### [ACTIVITY]
Set down exactly the lines below between the line holding "never enumerated) five" and the line holding "with interior norm", inclusive; no other line belongs in the answer.

### [PROVIDED DATA]
import Summits.AtomisticToContinuum.Crystallization.Theorems.FrustratedLawDichotomyCellHostMirror
import Summits.AtomisticToContinuum.Crystallization.Theorems.FrustratedLawDichotomyCellRemStar
import Summits.AtomisticToContinuum.Crystallization.Theorems.FrustratedLawDichotomyCellFarLabels

/-!
# FrustratedLawDichotomy · crux `AperiodicFrustratedLawGap` (stmt-AtomisticToContinuum-27623) — THE LABELS-SCALE MASTER: (251) PRE-COMPOSED
# WITH THE FAR-LABEL, MIRROR-HOST AND STAR-REMAINDER DISCHARGERS (decomp-a2c hand-1 g54; one call per Floor file, template-agnostic)

`…CellTailsRem.lb_le_certFloorL_trunc` (251) is the exact hypothesis list a cell K-file discharges.  Under the LABELS-SCALE mechanics of
record (list-backed `M`, never enumerated) five of its hypotheses are produced by the tree dischargers (hand-1 g54):
`hMNc`/`hMLc` ((p860341) `hMNc_of_radii`/`hMLc_of_radius`), `hnbh`/`hhf` ((p860245) `hnbh_of_window`/`hhf_of_mirror`, mirror host column of
record r1805 (B5)), `hRM` ((p860355) `hRM_of_star`).  This file composes them ONCE:

★★★ `lb_le_certFloorL_scale` — the master with the LISTS OF RECORD (`nb := ballL M z ℓ_n`, `nbr := ballL M z ℓ_r`, `nbh := mirrorNbh M mir`,
`MN`/`ML` any explicit lists that are predicate-supersets of `{m ≠ o : |z m|² < ℓ_N}` / `{… < ℓ_D}`) and, in place of the five hypotheses,
their PREDICATE-LEVEL inputs: integer radii `ℓ_A ℓ_n ℓ_N ℓ_D ℓ_r` with rational `A, B` (`ℓ_A ≤ A²`, `ℓ_n ≤ B²`, `(A+B)² ≤ ℓ_N`), the caller's
metric conversions (`ℓ ≤ |z m|² ⇒ L ≤ ‖pos m‖`, `x ∉ ballL … ⇒ L ≤ dist`: (261)/(270) one-liners on the cell), the label mirror `mir`
(bond reversal, involution, admissibility closure, window completeness `hout`, radii `δ/2 ≤ Lh m`, `Lh m + ‖pos m‖ ≤ R_w`), the star table
(`dk`, `D`, `g`) with interior norm witnesses `yb`, and the per-label numbers `host deb nn hf fc`, `SY`, `tc` exactly as in (251).  Conclusion:
`Σ host − (Σ_{ML} deb + debTail) − τ(Σ_{MN} nn + T0_δ(R_N) + 2·SY·TL_δ(L_N)) − Σ_{MI} hf − Σ_{MI} fc − ((Σ_{MI} yb)·(Σ_D g) + SY·remTail) − tc
 ≤ certFloorL` — so a Floor file is: data, the decided predicate facts, the class/NASH readings, ONE call.
Template-agnostic (`pos`, `Y` arbitrary; TOY ROW 4M is the worked instance for `h•z`).  DEF-FREE; imports TREE `…CellHostMirror`,
`…CellRemStar`, `…CellFarLabels`; 0 sorry.  All `[folklore]`.
-/

noncomputable section

namespace Summit.AtomisticToContinuum.Crystallization.Theorems.FrustratedLawDichotomyCellMasterScale

open Metric Set RealInnerProductSpace
open scoped BigOperators
open Summit.AtomisticToContinuum.Crystallization.Theorems.ChargedEnergyGapNegative (E3)
open Summit.AtomisticToContinuum.Crystallization.Theorems.FrustratedLawDichotomyCoherentFloorAlgebra
open Summit.AtomisticToContinuum.Crystallization.Theorems.FrustratedLawDichotomyCoherentFloor (farCol tailCol)
open Summit.AtomisticToContinuum.Crystallization.Theorems.FrustratedLawDichotomyCellFrame
open Summit.AtomisticToContinuum.Crystallization.Theorems.FrustratedLawDichotomyCellTails
open Summit.AtomisticToContinuum.Crystallization.Theorems.FrustratedLawDichotomyCellTailsRem
open Summit.AtomisticToContinuum.Crystallization.Theorems.FrustratedLawDichotomyCellClasses (ballL)
open Summit.AtomisticToContinuum.Crystallization.Theorems.FrustratedLawDichotomyCellHostMirror
open Summit.AtomisticToContinuum.Crystallization.Theorems.FrustratedLawDichotomyCellRemInterior
open Summit.AtomisticToContinuum.Crystallization.Theorems.FrustratedLawDichotomyCellRemStar
open Summit.AtomisticToContinuum.Crystallization.Theorems.FrustratedLawDichotomyCellFarLabels

variable {ι : Type*} [DecidableEq ι]

/-- ★★★ **THE LABELS-SCALE MASTER.**  (251) `lb_le_certFloorL_trunc` with the lists of record and the five «∀ over M» / pair-list hypotheses
replaced by their predicate-level inputs (far labels by radii, host column by mirror, remainder by the star table). [folklore] -/
theorem lb_le_certFloorL_scale {M MI : Finset ι} {pos Y : ι → E3} (o : ι) {τ Rc δ L_N R_N L_D L_R : ℝ} (hτ0 : 0 ≤ τ) (hδ : 0 < δ)
    (hsep : ∀ z ∈ M, ∀ z' ∈ M, z ≠ z' → δ ≤ dist (pos z) (pos z')) (hMI : MI ⊆ M)
    -- integer label coordinates and radii of record
    (z : ι → Fin 3 → ℤ) {ℓA ℓn ℓN ℓD ℓr : ℤ} {A B : ℚ}
    (hMIA : ∀ x ∈ MI, ∑ i, z x i ^ 2 < ℓA) (hAN : ℓA ≤ ℓN) (h0A : 0 ≤ A) (h0B : 0 ≤ B)
    (hA : (ℓA : ℚ) ≤ A ^ 2) (hB : (ℓn : ℚ) ≤ B ^ 2) (hAB : (A + B) ^ 2 ≤ (ℓN : ℚ))
    -- NASH column: explicit near list `MN ⊇ {m ≠ o : |z m|² < ℓ_N}` (by predicate), near bonds `ballL M z ℓ_n`
    (MN : Finset ι) (hLN : δ / 2 ≤ L_N) (hRN : δ / 2 ≤ R_N) (hMN : MN ⊆ M.erase o)
    (hMNsup : ∀ m ∈ M, m ≠ o → ∑ i, z m i ^ 2 < ℓN → m ∈ MN)
    (hnbL : ∀ c ∈ M, ∀ x ∈ M, x ≠ c → x ∉ ballL M z ℓn c → L_N ≤ dist (pos x) (pos c))
    (hfarN : ∀ m ∈ M, ℓN ≤ ∑ i, z m i ^ 2 → R_N ≤ ‖pos m‖)
    -- root-bond debits: explicit near-root list `ML ⊇ {m ≠ o : |z m|² < ℓ_D}`
    (ML : Finset ι) (hLD : δ / 2 ≤ L_D) (hτD : τ < L_D) (hML : ML ⊆ M.erase o)
    (hMLsup : ∀ m ∈ M, m ≠ o → ∑ i, z m i ^ 2 < ℓD → m ∈ ML) (hfarD : ∀ m ∈ M, ℓD ≤ ∑ i, z m i ^ 2 → L_D ≤ ‖pos m‖)
    -- force remainder: near-pair lists `ballL M z ℓ_r`, the STAR TABLE
    (hLR : δ / 2 ≤ L_R) (hτR : 2 * τ < L_R)
    (hnbrL : ∀ m ∈ M, ∀ m' ∈ M, m' ≠ m → m' ∉ ballL M z ℓr m → L_R ≤ dist (pos m') (pos m))
    {κ : Type*} [DecidableEq κ] (dk : ι → ι → κ) (hinjdk : ∀ x ∈ MI, Set.InjOn (dk x) ↑M) (D : Finset κ) (g : κ → ℝ)
    (hg : ∀ d ∈ D, 0 ≤ g d) (hD : ∀ x ∈ MI, ∀ m' ∈ M, m' ≠ x → m' ∈ ballL M z ℓr x → dk x m' ∈ D)
    (hwg : ∀ x ∈ MI, ∀ m' ∈ M, m' ≠ x → m' ∈ ballL M z ℓr x →
      forceRem ‖pos x - pos m'‖ (dispL o τ x + dispL o τ m') ≤ g (dk x m'))
    (yb : ι → ℝ) (hyb : ∀ x ∈ MI, ‖Y x‖ ≤ yb x)
    -- host-force pairings: THE MIRROR CORE
    (mir : ι → ι → ι) (hrev : ∀ m ∈ MI, ∀ m' ∈ M, pos m - pos (mir m m') = -(pos m - pos m'))
    (hinv : ∀ m ∈ MI, ∀ m' ∈ M, mir m (mir m m') = m') {adm : ι → Prop} {R_w : ℝ}
    (hadm : ∀ m ∈ MI, ∀ m' ∈ M, adm (mir m m')) (hout : ∀ x, adm x → x ∉ M → R_w ≤ ‖pos x‖)
    (Lh : ι → ℝ) (hLh : ∀ m ∈ MI, δ / 2 ≤ Lh m) (hLw : ∀ m ∈ MI, Lh m + ‖pos m‖ ≤ R_w)
    -- the certified numbers
    (host : ι → ℝ) (hhost : ∀ m ∈ M.erase o, host m ≤ phiT (‖pos m‖ ^ 2))
    (deb : ι → ℝ) (hdeb : ∀ m ∈ ML, τ ^ 2 * secondNeg ‖pos m‖ + energyRem ‖pos m‖ τ ≤ deb m)
    (nn : ι → ℝ) (hnn : ∀ m ∈ MN, ‖psiT (‖pos m‖ ^ 2) • pos m - certCoeffNearL M MI pos Y (ballL M z ℓn) m‖ ≤ nn m)
    (hf : ι → ℝ) (hhf : ∀ m ∈ MI, ‖Y m‖ * psiTail δ (Lh m) ≤ hf m)
    (fc : ι → ℝ) (hfc : ∀ m ∈ MI, ‖Y m‖ * farCol (Rc - (‖pos m‖ + τ)) ≤ fc m)
    (SY : ℝ) (hSY : ∑ x ∈ MI, ‖Y x‖ ≤ SY) (tc : ℝ) (htc : tailCol Rc ≤ tc) :
    ∑ m ∈ M.erase o, host m - (∑ m ∈ ML, deb m + debTail δ L_D τ)
        - τ * (∑ m ∈ MN, nn m + psiTail δ R_N + 2 * SY * linTail δ L_N)
        - ∑ m ∈ MI, hf m - ∑ m ∈ MI, fc m - ((∑ x ∈ MI, yb x) * (∑ d ∈ D, g d) + SY * remTail δ L_R τ) - tc
      ≤ certFloorL M MI o pos Y τ Rc := by
  have hinj : Set.InjOn pos ↑M := injOn_of_sep hδ hsep
  exact lb_le_certFloorL_trunc (M := M) (MI := MI) (pos := pos) (Y := Y) o hτ0 hδ hsep hMI
    MN (ballL M z ℓn) hLN hRN hnbL hMN
    (hMNc_of_radii (M := M) (MI := MI) (pos := pos) (z := z) o hMNsup hMIA hAN h0A h0B hA hB hAB hfarN)
    ML hLD hτD hML (hMLc_of_radius (M := M) (pos := pos) (z := z) o hMLsup hfarD)
    (ballL M z ℓr) hLR hτR hnbrL
    (mirrorNbh M mir) Lh hLh (hnbh_of_window (MI := MI) hout hadm hrev hLw)
    host hhost deb hdeb nn hnn
    hf (hhf_of_mirror hinj hMI hrev hinv hhf)
    fc hfc ((∑ x ∈ MI, yb x) * ∑ d ∈ D, g d)
    (hRM_of_star (pos := pos) (Y := Y) (nbr := ballL M z ℓr) o hτ0 hMI (ballL_hsym M z ℓr) dk hinjdk D g hg hD hwg yb hyb)
    SY hSY tc htc

/-- ★★★ **THE LABELS-SCALE MASTER, LOCAL-WINDOW FORM** (appended, hand-1 g54): as `lb_le_certFloorL_scale`, but the mirror host column's
window completeness is LOCAL — per interior label `m`, every admissible label within `Lh m` of `pos m` lies in `M` (`houtL`, contrapositive
form; (p860245 §6) `hnbh_of_local`) — so the label set need NOT be a root-centred ball: class-H half-space cells (253) and cut cells, whose
interior labels sit at depth `≥ Lh m` below the cut.  The root-centred master is the special case
`houtL := houtL_of_window hout (hLw m)`. [folklore] -/
theorem lb_le_certFloorL_scaleLocal {M MI : Finset ι} {pos Y : ι → E3} (o : ι) {τ Rc δ L_N R_N L_D L_R : ℝ} (hτ0 : 0 ≤ τ) (hδ : 0 < δ)
    (hsep : ∀ z ∈ M, ∀ z' ∈ M, z ≠ z' → δ ≤ dist (pos z) (pos z')) (hMI : MI ⊆ M)
    (z : ι → Fin 3 → ℤ) {ℓA ℓn ℓN ℓD ℓr : ℤ} {A B : ℚ}
    (hMIA : ∀ x ∈ MI, ∑ i, z x i ^ 2 < ℓA) (hAN : ℓA ≤ ℓN) (h0A : 0 ≤ A) (h0B : 0 ≤ B)
    (hA : (ℓA : ℚ) ≤ A ^ 2) (hB : (ℓn : ℚ) ≤ B ^ 2) (hAB : (A + B) ^ 2 ≤ (ℓN : ℚ))
    (MN : Finset ι) (hLN : δ / 2 ≤ L_N) (hRN : δ / 2 ≤ R_N) (hMN : MN ⊆ M.erase o)
    (hMNsup : ∀ m ∈ M, m ≠ o → ∑ i, z m i ^ 2 < ℓN → m ∈ MN)
    (hnbL : ∀ c ∈ M, ∀ x ∈ M, x ≠ c → x ∉ ballL M z ℓn c → L_N ≤ dist (pos x) (pos c))
    (hfarN : ∀ m ∈ M, ℓN ≤ ∑ i, z m i ^ 2 → R_N ≤ ‖pos m‖)
    (ML : Finset ι) (hLD : δ / 2 ≤ L_D) (hτD : τ < L_D) (hML : ML ⊆ M.erase o)
    (hMLsup : ∀ m ∈ M, m ≠ o → ∑ i, z m i ^ 2 < ℓD → m ∈ ML) (hfarD : ∀ m ∈ M, ℓD ≤ ∑ i, z m i ^ 2 → L_D ≤ ‖pos m‖)
    (hLR : δ / 2 ≤ L_R) (hτR : 2 * τ < L_R)
    (hnbrL : ∀ m ∈ M, ∀ m' ∈ M, m' ≠ m → m' ∉ ballL M z ℓr m → L_R ≤ dist (pos m') (pos m))
    {κ : Type*} [DecidableEq κ] (dk : ι → ι → κ) (hinjdk : ∀ x ∈ MI, Set.InjOn (dk x) ↑M) (D : Finset κ) (g : κ → ℝ)
    (hg : ∀ d ∈ D, 0 ≤ g d) (hD : ∀ x ∈ MI, ∀ m' ∈ M, m' ≠ x → m' ∈ ballL M z ℓr x → dk x m' ∈ D)
    (hwg : ∀ x ∈ MI, ∀ m' ∈ M, m' ≠ x → m' ∈ ballL M z ℓr x →
      forceRem ‖pos x - pos m'‖ (dispL o τ x + dispL o τ m') ≤ g (dk x m'))
    (yb : ι → ℝ) (hyb : ∀ x ∈ MI, ‖Y x‖ ≤ yb x)
    -- host-force pairings: THE MIRROR CORE with LOCAL completeness radii
    (mir : ι → ι → ι) (hrev : ∀ m ∈ MI, ∀ m' ∈ M, pos m - pos (mir m m') = -(pos m - pos m'))
    (hinv : ∀ m ∈ MI, ∀ m' ∈ M, mir m (mir m m') = m') {adm : ι → Prop}
    (hadm : ∀ m ∈ MI, ∀ m' ∈ M, adm (mir m m')) (Lh : ι → ℝ) (hLh : ∀ m ∈ MI, δ / 2 ≤ Lh m)
    (houtL : ∀ m ∈ MI, ∀ x, adm x → x ∉ M → Lh m ≤ dist (pos x) (pos m))
    (host : ι → ℝ) (hhost : ∀ m ∈ M.erase o, host m ≤ phiT (‖pos m‖ ^ 2))
    (deb : ι → ℝ) (hdeb : ∀ m ∈ ML, τ ^ 2 * secondNeg ‖pos m‖ + energyRem ‖pos m‖ τ ≤ deb m)
    (nn : ι → ℝ) (hnn : ∀ m ∈ MN, ‖psiT (‖pos m‖ ^ 2) • pos m - certCoeffNearL M MI pos Y (ballL M z ℓn) m‖ ≤ nn m)
    (hf : ι → ℝ) (hhf : ∀ m ∈ MI, ‖Y m‖ * psiTail δ (Lh m) ≤ hf m)
    (fc : ι → ℝ) (hfc : ∀ m ∈ MI, ‖Y m‖ * farCol (Rc - (‖pos m‖ + τ)) ≤ fc m)
    (SY : ℝ) (hSY : ∑ x ∈ MI, ‖Y x‖ ≤ SY) (tc : ℝ) (htc : tailCol Rc ≤ tc) :
    ∑ m ∈ M.erase o, host m - (∑ m ∈ ML, deb m + debTail δ L_D τ)
        - τ * (∑ m ∈ MN, nn m + psiTail δ R_N + 2 * SY * linTail δ L_N)
        - ∑ m ∈ MI, hf m - ∑ m ∈ MI, fc m - ((∑ x ∈ MI, yb x) * (∑ d ∈ D, g d) + SY * remTail δ L_R τ) - tc
      ≤ certFloorL M MI o pos Y τ Rc := by
  have hinj : Set.InjOn pos ↑M := injOn_of_sep hδ hsep
  exact lb_le_certFloorL_trunc (M := M) (MI := MI) (pos := pos) (Y := Y) o hτ0 hδ hsep hMI
    MN (ballL M z ℓn) hLN hRN hnbL hMN
    (hMNc_of_radii (M := M) (MI := MI) (pos := pos) (z := z) o hMNsup hMIA hAN h0A h0B hA hB hAB hfarN)
    ML hLD hτD hML (hMLc_of_radius (M := M) (pos := pos) (z := z) o hMLsup hfarD)
    (ballL M z ℓr) hLR hτR hnbrL
    (mirrorNbh M mir) Lh hLh (hnbh_of_local (MI := MI) houtL hadm hrev)
    host hhost deb hdeb nn hnn
    hf (hhf_of_mirror hinj hMI hrev hinv hhf)
    fc hfc ((∑ x ∈ MI, yb x) * ∑ d ∈ D, g d)
    (hRM_of_star (pos := pos) (Y := Y) (nbr := ballL M z ℓr) o hτ0 hMI (ballL_hsym M z ℓr) dk hinjdk D g hg hD hwg yb hyb)
    SY hSY tc htc

end Summit.AtomisticToContinuum.Crystallization.Theorems.FrustratedLawDichotomyCellMasterScale

end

### [REPLY]
record (list-backed `M`, never enumerated) five of its hypotheses are produced by the tree dischargers (hand-1 g54):
`hMNc`/`hMLc` ((p860341) `hMNc_of_radii`/`hMLc_of_radius`), `hnbh`/`hhf` ((p860245) `hnbh_of_window`/`hhf_of_mirror`, mirror host column of
record r1805 (B5)), `hRM` ((p860355) `hRM_of_star`).  This file composes them ONCE:

★★★ `lb_le_certFloorL_scale` — the master with the LISTS OF RECORD (`nb := ballL M z ℓ_n`, `nbr := ballL M z ℓ_r`, `nbh := mirrorNbh M mir`,
`MN`/`ML` any explicit lists that are predicate-supersets of `{m ≠ o : |z m|² < ℓ_N}` / `{… < ℓ_D}`) and, in place of the five hypotheses,
their PREDICATE-LEVEL inputs: integer radii `ℓ_A ℓ_n ℓ_N ℓ_D ℓ_r` with rational `A, B` (`ℓ_A ≤ A²`, `ℓ_n ≤ B²`, `(A+B)² ≤ ℓ_N`), the caller's
metric conversions (`ℓ ≤ |z m|² ⇒ L ≤ ‖pos m‖`, `x ∉ ballL … ⇒ L ≤ dist`: (261)/(270) one-liners on the cell), the label mirror `mir`
(bond reversal, involution, admissibility closure, window completeness `hout`, radii `δ/2 ≤ Lh m`, `Lh m + ‖pos m‖ ≤ R_w`), the star table
(`dk`, `D`, `g`) with interior norm witnesses `yb`, and the per-label numbers `host deb nn hf fc`, `SY`, `tc` exactly as in (251).  Conclusion:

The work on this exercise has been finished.